Вся фигура Горехвастова, во время этой выходки, выражала такое полное, глубокое презрение к бедному Дремилову, что мне сделалось даже вчуже совестно за несчастного труженика.
— Да вы, Григорий Сергеич, к делу-с, — сказал Рогожкин, притопывая ногой.
— Надо вам сказать, messieurs, — продолжал Горехвастов, — что барыня, которой я имел честь понравиться, была очень безобразна… Признаюсь вам, я даже несколько затруднился. Однако Бурков и тут меня выручил. «Что ж, сказал он мне, надо быть снисходительным к человеческим слабостям; ведь эта милая капиталистка представляет для нас единственную надежду выйти из скверного положения… Пожертвуй собой священным узам дружбы!» И я пожертвовал. Пришел я к ней, по приглашению, вечером; она сидела, как сейчас помню, на диване, во всем величии своего безобразия, и когда я вошел, то осмотрела меня в лорнет с головы до ног как товар. Должно быть, я очень ей пришелся по вкусу, потому что она то и дело повторяла: «Charmant! charmant!»[163] Но я был нестерпимо глуп в этот вечер; сердце у меня не то чтобы билось, а как-то, знаете, неприятно колотило грудь. Одним словом, я был робок, застенчив, нелеп. Однако это ей, по-видимому, еще более понравилось, потому что слово «charmant» не переставало сходить с ее языка. И в самом деле, без хвастовства скажу, я был очень недурен собой. В то время, знаете, все это было не измято, кровь обращалась быстро… А старушки все эти подробности разбирают по-аматёрски: их сеитиментальничаньем да томными взглядами не удивишь… Конечно, я и теперь могу нравиться, но все, знаете, нет этого огня, который в одну минуту зажигает пожары…
— Знают себе цену! — прервал Рогожкин, — полноте-с, Григорий Сергеич, скромничать-то! об этом надобно допросить у Марины Ферапонтовны, как у вас огня якобы нет.

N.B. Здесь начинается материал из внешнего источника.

/-
Copyright (c) 2026 the pub-hodgecm-mathlib formalisation cell (harness21).  Prover seat hodgecm-mathlib-B-p04 (g61), req618 STAGE 1a «FOUR-FRAME» squad (director s1808;
LEAD directive v1.1 d3f1616d0136e728 D7 «B-p04 — A-0 port, then DICTIONARY SUPPORT»): the abstract fixed-coset ↔ fixed-vertex dictionary behind the census Prop (D-G)
`AnchorCountDictionary` of GATE 1a-1 (F0P3a-p01 (g30), LAWSOCKET v1.2 435f8f380eccb322 §2), over the ★ notions module `UnitaryThreeFourFrameDefs` (p854559).  2026-09-03.
-/
import Literature.NumberTheory.Automorphic.UnitaryThreeFourFrameDefs                          -- ★ p854559 (this seat): H2 `fixedVertexCount`, the sheet's tokens
import Literature.NumberTheory.Automorphic.UnitaryLatticeTreeCentralRescalingCountTransport     -- ★ `mapGL_eq_of_coe_eq_smul` (a unit homothety of the element fixes the same lattices)
import Literature.NumberTheory.Automorphic.FixedCosetsStableLattices                            -- ★ `mem_fixedBy_quotient_mk_iff` (`gK ∈ Fix_γ ↔ g⁻¹γg ∈ K`)
import HarnessLib

/-!
# The fixed-coset ↔ fixed-vertex DICTIONARY for a group acting on the lattices of `Kᴺ` through `GL_N(K)` — `#Fix_γ(G ⧸ Stab N₀) = #{γ-fixed lattices in G·N₀}`,
# and, under transitivity on a vertex type, `= fixedVertexCount` of the four-frame census (Kottwitz 1986 §3; Rogawski 1990 §4.9 Prop. 4.9.1; Laumon 1996 Lemma (5.3.2))

Topic `NumberTheory/Automorphic`; namespace `Literature.NumberTheory.Automorphic.UnitaryThreeFourFrame`.  THEOREMS ONLY (no definition, no instance, no notation, no named
fact, no `sorry`); datum-free (`K` any field with `Valued K ℤᵐ⁰`, any rank `N`, any form `H`, any group `G` with a hom `ι : G →* GL_N(K)`).  Cell `pub/hodgecm-mathlib`
(D-0151), crux H413 = `stmt-HodgeConjecture-24833`, organ (D-RAM) `stub_DyRamCore`, «FOUR-FRAME» road, unit (ii-G) «census dictionary»: the Prop (D-G) `AnchorCountDictionary t`
(GATE 1a-1) asserts `Φ(⟦γ⟧, 1_{K_t}) = C_t · fixedVertexCount σ_w ϖ t Γ_b` for the stabiliser `K_t` of a type-`t` vertex lattice `N` and a literal `γ` whose one-place matrix is
`z · Γ_b` (`z ∈ E¹`).  Its proof factors as ★ `classOrbitalIntegral_indicator_complex_eq_natCard_fixedBy` (orbital integral of `1_{K_t}` = `#Fix_γ(G ⧸ K_t)`, canonical measures)
∘ THIS FILE (the group-theoretic dictionary `#Fix_γ(G ⧸ K_t) = fixedVertexCount σ ϖ t Γ`) ∘ unit (ii-0) (transitivity of `U(Φ₃)` on the type-`t` vertices, a HYPOTHESIS here).

THE MATHEMATICS ([Kottwitz1986, §3]; [Rogawski1990, §4.9 p. 55]; [Laumon1995, (4.3.11), Lemma (5.3.2)]).  Let `G` act on the `𝒪`-submodules of `Kᴺ` through
`ι : G →* GL_N(K)` (`u · M = ι(u)·M`, ★ `mapGL`), let `N₀` be a lattice and `K_t = Stab_G(N₀)` (as a membership statement `u ∈ K_t ↔ ι(u)·N₀ = N₀`).  Then
`g K_t ↦ ι(g)·N₀` is a BIJECTION from the `γ`-fixed cosets of `G ⧸ K_t` onto the `γ`-fixed members of the orbit `G·N₀` (§1: `gK_t` is `γ`-fixed iff `g⁻¹γg ∈ K_t` iff
`γ·(g·N₀) = g·N₀`).  If `ι(G)` preserves the type-`t` vertices of the ★ lattice graph of `(Kᴺ, H)` and acts TRANSITIVELY on them (unit (ii-0)), the orbit of a type-`t`
vertex `N₀` IS the set of type-`t` vertices, so `#Fix_γ(G ⧸ K_t) = #{type-t vertices M : γ·M = M}` (§2), which at `N = 3`, `H = Φ₃` is the sheet's census function
`fixedVertexCount σ ϖ t (ι γ)` (H2); and a unit central rescaling `ι(γ) = z·Γ`, `|z| = 1`, does not change it (★ `mapGL_eq_of_coe_eq_smul`), so it is `fixedVertexCount σ ϖ t Γ`
for the frame literal `Γ = Γ_b` of the sheet (§3) — the norm-one scalar `z` of the organ's literal `z·Γ_b` fixes every lattice.

* §0 `v_eq_one_of_mul_map_eq_one` (`z·σz = 1 ⇒ |z| = 1` under `|σ·| = |·|`), `fixedVertexCount_eq_of_coe_eq_smul`.
* §1 `mapGL_out_eq` (coset representatives), **`mem_fixedBy_quotient_iff_mapGL_eq`**, **`exists_equiv_fixedBy_quotient_orbit`**, `natCard_fixedBy_quotient_eq_ncard_orbit`.
* §2 `setOf_orbit_fixed_eq_setOf_isVertexLattice_fixed`, **`natCard_fixedBy_quotient_eq_ncard_isVertexLattice`** (any rank, any form).
* §3 **`natCard_fixedBy_quotient_eq_fixedVertexCount`**, **`natCard_fixedBy_quotient_eq_fixedVertexCount_of_coe_eq_smul`** (`N = 3`, `Φ₃`; THE HEADS consumed by (D-G)).

NOT HERE (deliberately): the measure-theoretic half (★ `classOrbitalIntegral_indicator_complex_eq_natCard_fixedBy`), transitivity itself (unit (ii-0): `htr₀`∕`htr₂` at a wild
datum), the CM-place instantiation `G = U(Φ₃)(L⁺_v)`, `ι = localNonsplitEquiv` (the (D-G) discharge file).  HONEST LABEL: HC_CM is proved only modulo the 7 printed citations
(2 remaining named inputs: hLiu418 = stmt-HodgeConjecture-24832, h413 = stmt-HodgeConjecture-24833) until rung 0 closes; this file is elementary bookkeeping and moves nothing.
-/

noncomputable section

open scoped Valued WithZero Matrix MatrixGroups
open Finset Classical

namespace Literature.NumberTheory.Automorphic.UnitaryThreeFourFrame

open Literature.NumberTheory.Automorphic Literature.NumberTheory.Automorphic.HermitianLattice
  Literature.NumberTheory.Automorphic.UnitaryLatticeTree

/-! ## §0  Norm-one scalars -/

section Scalar

variable {K : Type} [Field K] [Valued K ℤᵐ⁰]

/-- A `σ`-norm-one scalar has valuation one: `z·σz = 1`, `|σa| = |a|` ⇒ `|z| = 1`. [cite: Rogawski1990, §4.9 p. 55] -/
theorem v_eq_one_of_mul_map_eq_one {σ : K →+* K} (hvσ : ∀ a, Valued.v (σ a) = Valued.v a) {z : K} (hz : z * σ z = 1) :
    Valued.v z = 1 := by
  have h : Valued.v z * Valued.v z = 1 := by
    nth_rw 2 [← hvσ z]
    rw [← map_mul, hz, map_one]
  rw [← pow_two] at h
  exact ((pow_eq_one_iff).1 h).resolve_right two_ne_zero

/-- **The census function is blind to a unit central rescaling of the element**: `T″ = z·T` with `|z| = 1` ⇒ `fixedVertexCount σ ϖ t T″ = fixedVertexCount σ ϖ t T`
(★ `mapGL_eq_of_coe_eq_smul`: `T″·M = T·M` for every lattice `M`). [cite: Kottwitz1986, §3] [cite: Rogawski1990, §4.9 p. 55] -/
theorem fixedVertexCount_eq_of_coe_eq_smul (σ : K →+* K) (ϖ : K) (t : ℕ) {z : K} (hz : Valued.v z = 1) {T T'' : GL (Fin 3) K}
    (hTT : (T'' : Matrix (Fin 3) (Fin 3) K) = z • (T : Matrix (Fin 3) (Fin 3) K)) :
    fixedVertexCount σ ϖ t T'' = fixedVertexCount σ ϖ t T := by
  unfold fixedVertexCount
  congr 1
  ext M
  simp only [Set.mem_setOf_eq, mapGL_eq_of_coe_eq_smul hz hTT M]

end Scalar

/-! ## §1  Fixed cosets of `G ⧸ Stab(N₀)` ↔ fixed lattices in the orbit `G·N₀` -/

section Orbit

variable {K : Type*} [Field K] [Valued K ℤᵐ⁰] {N : ℕ} {G : Type*} [Group G]
  (ι : G →* GL (Fin N) K) (N₀ : Submodule 𝒪[K] (Fin N → K)) (Kt : Subgroup G)

/-- Coset representatives: `ι(out(gK))·N₀ = ι(g)·N₀` when `K ≤ Stab(N₀)`. [cite: Laumon1995, (4.3.11) p. 83] -/
theorem mapGL_out_eq (hKt : ∀ u : G, u ∈ Kt ↔ mapGL (ι u) N₀ = N₀) (g : G) :
    mapGL (ι ((g : G ⧸ Kt).out)) N₀ = mapGL (ι g) N₀ := by
  obtain ⟨k, hk⟩ := QuotientGroup.mk_out_eq_mul Kt g
  rw [hk, map_mul, mapGL_mul, (hKt k).1 k.2]

/-- **`gK ∈ Fix_γ(G ⧸ K) ↔ γ·(g·N₀) = g·N₀`** for `K = Stab(N₀)` (as a membership statement) — `g⁻¹γg ∈ K ↔ ι(g⁻¹γg)·N₀ = N₀ ↔ ι(γ)·ι(g)·N₀ = ι(g)·N₀`.
[cite: Kottwitz1986, §3] [cite: Laumon1995, Lemma (5.3.2) p. 136] -/
theorem mem_fixedBy_quotient_iff_mapGL_eq (hKt : ∀ u : G, u ∈ Kt ↔ mapGL (ι u) N₀ = N₀) (γ g : G) :
    (g : G ⧸ Kt) ∈ MulAction.fixedBy (G ⧸ Kt) γ ↔ mapGL (ι γ) (mapGL (ι g) N₀) = mapGL (ι g) N₀ := by
  have e : ι g * ((ι g)⁻¹ * ι γ * ι g) = ι γ * ι g := by group
  rw [mem_fixedBy_quotient_mk_iff, hKt, map_mul, map_mul, map_inv, ← (mapGL_injective (ι g)).eq_iff, ← mapGL_mul, e, mapGL_mul]

/-- **THE DICTIONARY `Fix_γ(G ⧸ Stab N₀) ≃ {M ∈ G·N₀ | γ·M = M}`, `gK ↦ ι(g)·N₀`** (existence form, with the value clause). [cite: Kottwitz1986, §3] [cite: Laumon1995, (4.3.11) p. 83, Lemma (5.3.2) p. 136] -/
theorem exists_equiv_fixedBy_quotient_orbit (hKt : ∀ u : G, u ∈ Kt ↔ mapGL (ι u) N₀ = N₀) (γ : G) :
    ∃ e : MulAction.fixedBy (G ⧸ Kt) γ ≃ ↥{M : Submodule 𝒪[K] (Fin N → K) | (∃ u : G, mapGL (ι u) N₀ = M) ∧ mapGL (ι γ) M = M},
      ∀ (g : G) (h : (g : G ⧸ Kt) ∈ MulAction.fixedBy (G ⧸ Kt) γ),
        ((e ⟨(g : G ⧸ Kt), h⟩ : ↥{M : Submodule 𝒪[K] (Fin N → K) | (∃ u : G, mapGL (ι u) N₀ = M) ∧ mapGL (ι γ) M = M}) : Submodule 𝒪[K] (Fin N → K)) =
          mapGL (ι g) N₀ := by
  -- the map `q ↦ ι(out q)·N₀`
  have hval : ∀ q : G ⧸ Kt, ∀ g : G, (g : G ⧸ Kt) = q → mapGL (ι q.out) N₀ = mapGL (ι g) N₀ := by
    rintro q g rfl
    exact mapGL_out_eq ι N₀ Kt hKt g
  have hfix : ∀ q : MulAction.fixedBy (G ⧸ Kt) γ, mapGL (ι γ) (mapGL (ι (q : G ⧸ Kt).out) N₀) = mapGL (ι (q : G ⧸ Kt).out) N₀ := by
    intro q
    have hq : (((q : G ⧸ Kt).out : G) : G ⧸ Kt) ∈ MulAction.fixedBy (G ⧸ Kt) γ := by
      rw [QuotientGroup.out_eq']; exact q.2
    exact (mem_fixedBy_quotient_iff_mapGL_eq ι N₀ Kt hKt γ _).1 hq
  let f : MulAction.fixedBy (G ⧸ Kt) γ → ↥{M : Submodule 𝒪[K] (Fin N → K) | (∃ u : G, mapGL (ι u) N₀ = M) ∧ mapGL (ι γ) M = M} :=
    fun q => ⟨mapGL (ι (q : G ⧸ Kt).out) N₀, ⟨(q : G ⧸ Kt).out, rfl⟩, hfix q⟩
  have hf : ∀ (g : G) (h : (g : G ⧸ Kt) ∈ MulAction.fixedBy (G ⧸ Kt) γ), ((f ⟨(g : G ⧸ Kt), h⟩ : _) : Submodule 𝒪[K] (Fin N → K)) = mapGL (ι g) N₀ :=
    fun g h => hval _ g rfl
  refine ⟨Equiv.ofBijective f ⟨?_, ?_⟩, fun g h => by rw [Equiv.ofBijective_apply]; exact hf g h⟩
  · -- injective: `ι(g)·N₀ = ι(g′)·N₀ ⇒ g′⁻¹g ∈ Stab(N₀) ⇒ gK = g′K`
    intro q q' hqq'
    have hM : mapGL (ι (q : G ⧸ Kt).out) N₀ = mapGL (ι (q' : G ⧸ Kt).out) N₀ := congrArg Subtype.val hqq'
    apply Subtype.ext
    rw [← QuotientGroup.out_eq' (q : G ⧸ Kt), ← QuotientGroup.out_eq' (q' : G ⧸ Kt), QuotientGroup.eq, hKt, map_mul, map_inv, mapGL_mul,
      ← hM, ← mapGL_mul, inv_mul_cancel, mapGL_one]
  · -- surjective: `M = ι(u)·N₀` with `γ·M = M` comes from the `γ`-fixed coset `uK`
    rintro ⟨M, ⟨u, rfl⟩, hγM⟩
    have hu : (u : G ⧸ Kt) ∈ MulAction.fixedBy (G ⧸ Kt) γ := (mem_fixedBy_quotient_iff_mapGL_eq ι N₀ Kt hKt γ u).2 hγM
    exact ⟨⟨(u : G ⧸ Kt), hu⟩, Subtype.ext (hf u hu)⟩

/-- **`Nat.card Fix_γ(G ⧸ Stab N₀) = #{M ∈ G·N₀ | γ·M = M}`** (`Set.ncard`; both sides `0` if infinite). [cite: Kottwitz1986, §3] [cite: Laumon1995, Lemma (5.3.2) p. 136] -/
theorem natCard_fixedBy_quotient_eq_ncard_orbit (hKt : ∀ u : G, u ∈ Kt ↔ mapGL (ι u) N₀ = N₀) (γ : G) :
    Nat.card (MulAction.fixedBy (G ⧸ Kt) γ) = {M : Submodule 𝒪[K] (Fin N → K) | (∃ u : G, mapGL (ι u) N₀ = M) ∧ mapGL (ι γ) M = M}.ncard := by
  obtain ⟨e, -⟩ := exists_equiv_fixedBy_quotient_orbit ι N₀ Kt hKt γ
  rw [Nat.card_congr e, Nat.card_coe_set_eq]

end Orbit

/-! ## §2  Under type preservation + transitivity: the orbit is the set of type-`t` vertices -/

section Vertices

variable {K : Type*} [Field K] [Valued K ℤᵐ⁰] {N : ℕ} {G : Type*} [Group G]
  (ι : G →* GL (Fin N) K) (N₀ : Submodule 𝒪[K] (Fin N → K)) (Kt : Subgroup G) (σ : K →+* K) (ϖ : K) (H : Matrix (Fin N) (Fin N) K) (t : ℕ)

/-- If `ι(G)·N₀` consists of type-`t` vertices and `ι(G)` is TRANSITIVE on them, the `γ`-fixed members of the orbit are the `γ`-fixed type-`t` vertices. [cite: Kottwitz1986, §3] [cite: BruhatTits1972, §10] -/
theorem setOf_orbit_fixed_eq_setOf_isVertexLattice_fixed (htype : ∀ u : G, IsVertexLattice σ ϖ H t (mapGL (ι u) N₀))
    (htr : ∀ M : Submodule 𝒪[K] (Fin N → K), IsVertexLattice σ ϖ H t M → ∃ u : G, mapGL (ι u) N₀ = M) (γ : G) :
    {M : Submodule 𝒪[K] (Fin N → K) | (∃ u : G, mapGL (ι u) N₀ = M) ∧ mapGL (ι γ) M = M} =
      {M : Submodule 𝒪[K] (Fin N → K) | IsVertexLattice σ ϖ H t M ∧ mapGL (ι γ) M = M} := by
  ext M
  simp only [Set.mem_setOf_eq]
  constructor
  · rintro ⟨⟨u, rfl⟩, hM⟩
    exact ⟨htype u, hM⟩
  · rintro ⟨hM, hγM⟩
    exact ⟨htr M hM, hγM⟩

/-- **`Nat.card Fix_γ(G ⧸ Stab N₀) = #{type-t vertices M : γ·M = M}`** under type preservation and transitivity (any rank, any form).
[cite: Kottwitz1986, §3] [cite: Rogawski1990, §4.9 Prop. 4.9.1 (b) p. 55] [cite: Laumon1995, Lemma (5.3.2) p. 136] -/
theorem natCard_fixedBy_quotient_eq_ncard_isVertexLattice (hKt : ∀ u : G, u ∈ Kt ↔ mapGL (ι u) N₀ = N₀)
    (htype : ∀ u : G, IsVertexLattice σ ϖ H t (mapGL (ι u) N₀))
    (htr : ∀ M : Submodule 𝒪[K] (Fin N → K), IsVertexLattice σ ϖ H t M → ∃ u : G, mapGL (ι u) N₀ = M) (γ : G) :
    Nat.card (MulAction.fixedBy (G ⧸ Kt) γ) = {M : Submodule 𝒪[K] (Fin N → K) | IsVertexLattice σ ϖ H t M ∧ mapGL (ι γ) M = M}.ncard := by
  rw [natCard_fixedBy_quotient_eq_ncard_orbit ι N₀ Kt hKt γ, setOf_orbit_fixed_eq_setOf_isVertexLattice_fixed ι N₀ σ ϖ H t htype htr γ]

end Vertices

/-! ## §3  At `N = 3`, `H = Φ₃`: the census function `fixedVertexCount` of the sheet (H2), and the frame literal `Γ` of `z·Γ` -/

section Census

variable {K : Type} [Field K] [Valued K ℤᵐ⁰] {G : Type*} [Group G]
  (ι : G →* GL (Fin 3) K) (N₀ : Submodule 𝒪[K] (Fin 3 → K)) (Kt : Subgroup G) (σ : K →+* K) (ϖ : K) (t : ℕ)

/-- **`Nat.card Fix_γ(G ⧸ K_t) = fixedVertexCount σ ϖ t (ι γ)`** — the number of `γ`-fixed cosets of the stabiliser `K_t` of a type-`t` vertex `N₀` of `(K³, Φ₃)` is the sheet's
census function at `ι γ`, provided `ι(G)` preserves the type-`t` vertices and is transitive on them (unit (ii-0)). [cite: Rogawski1990, §4.9 Prop. 4.9.1 (b) p. 55] [cite: Kottwitz1986, §3] -/
theorem natCard_fixedBy_quotient_eq_fixedVertexCount (hKt : ∀ u : G, u ∈ Kt ↔ mapGL (ι u) N₀ = N₀)
    (htype : ∀ u : G, IsVertexLattice σ ϖ ((StdForm.antidiagonal 3).over K) t (mapGL (ι u) N₀))
    (htr : ∀ M : Submodule 𝒪[K] (Fin 3 → K), IsVertexLattice σ ϖ ((StdForm.antidiagonal 3).over K) t M → ∃ u : G, mapGL (ι u) N₀ = M) (γ : G) :
    Nat.card (MulAction.fixedBy (G ⧸ Kt) γ) = fixedVertexCount σ ϖ t (ι γ) := by
  rw [natCard_fixedBy_quotient_eq_ncard_isVertexLattice ι N₀ Kt σ ϖ _ t hKt htype htr γ]
  rfl

/-- **THE HEAD consumed by (D-G): `Nat.card Fix_γ(G ⧸ K_t) = fixedVertexCount σ ϖ t Γ` when `ι γ = z·Γ` with `z·σz = 1`** (`|σ·| = |·|`): the norm-one scalar of the organ's
literal `z·Γ_b` fixes every lattice, so the count is the census function at the FRAME literal `Γ = Γ_b = frameElt σ f b α β` (H8).
[cite: Rogawski1990, §4.9 Prop. 4.9.1 (b) p. 55] [cite: Kottwitz1986, §3] [cite: Laumon1995, Lemma (5.3.2) p. 136] -/
theorem natCard_fixedBy_quotient_eq_fixedVertexCount_of_coe_eq_smul (hvσ : ∀ a, Valued.v (σ a) = Valued.v a)
    (hKt : ∀ u : G, u ∈ Kt ↔ mapGL (ι u) N₀ = N₀)
    (htype : ∀ u : G, IsVertexLattice σ ϖ ((StdForm.antidiagonal 3).over K) t (mapGL (ι u) N₀))
    (htr : ∀ M : Submodule 𝒪[K] (Fin 3 → K), IsVertexLattice σ ϖ ((StdForm.antidiagonal 3).over K) t M → ∃ u : G, mapGL (ι u) N₀ = M)
    (γ : G) {z : K} (hz : z * σ z = 1) (Γ : GL (Fin 3) K) (hγ : ((ι γ : GL (Fin 3) K) : Matrix (Fin 3) (Fin 3) K) = z • (Γ : Matrix (Fin 3) (Fin 3) K)) :
    Nat.card (MulAction.fixedBy (G ⧸ Kt) γ) = fixedVertexCount σ ϖ t Γ := by
  rw [natCard_fixedBy_quotient_eq_fixedVertexCount ι N₀ Kt σ ϖ t hKt htype htr γ,
    fixedVertexCount_eq_of_coe_eq_smul σ ϖ t (v_eq_one_of_mul_map_eq_one hvσ hz) hγ]

end Census

end Literature.NumberTheory.Automorphic.UnitaryThreeFourFrame

end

— В одно прекрасное утро я увидел себя обладателем небольшого капитала, и счел уже возможным бросить тяжелый образ жизни, который положительно расстраивал мое здоровье. «И конечно! — сказал Бурков, которому я сообщил о моих намерениях, — ну, потешил старуху — и черт с ней!» Оставалось решить, какое употребление сделать из приобретенного капитала. «Знаешь, mon cher, — сказал Бурков, — мне надоел уж Петербург; все как-то здесь холодно, неприветливо, нет этой поэзии, этой милой простоты, которой просит душа… После жизненных треволнений нам нужно успокоиться, освежиться на лоне природы — будем ездить по ярмонкам!»
— Ай да молодец Петька Бурков! — воскликнул Рогожкин, прыснув со смеха, — нашел же природу… слышите ли, где? на ярмонке! Ах ты шельма!
— Во-первых, такая скотина, как ты, — отвечал Горехвастов сурово, — должна выражаться о генияльных людях с почтением; во-вторых, следовало бы тебя, за твою продерзость, выбросить из окошка, а в-третьих, если тебе и прощается твой поступок на первый раз, то единственно из уважения к слабости твоего рассудка… Цыц! молчать!
Рогожкин хотел было оправдываться; он уже лепетал, что слово «шельма» употреблено им не в осуждение, но Горехвастов взглянул на него так грозно, что он присел.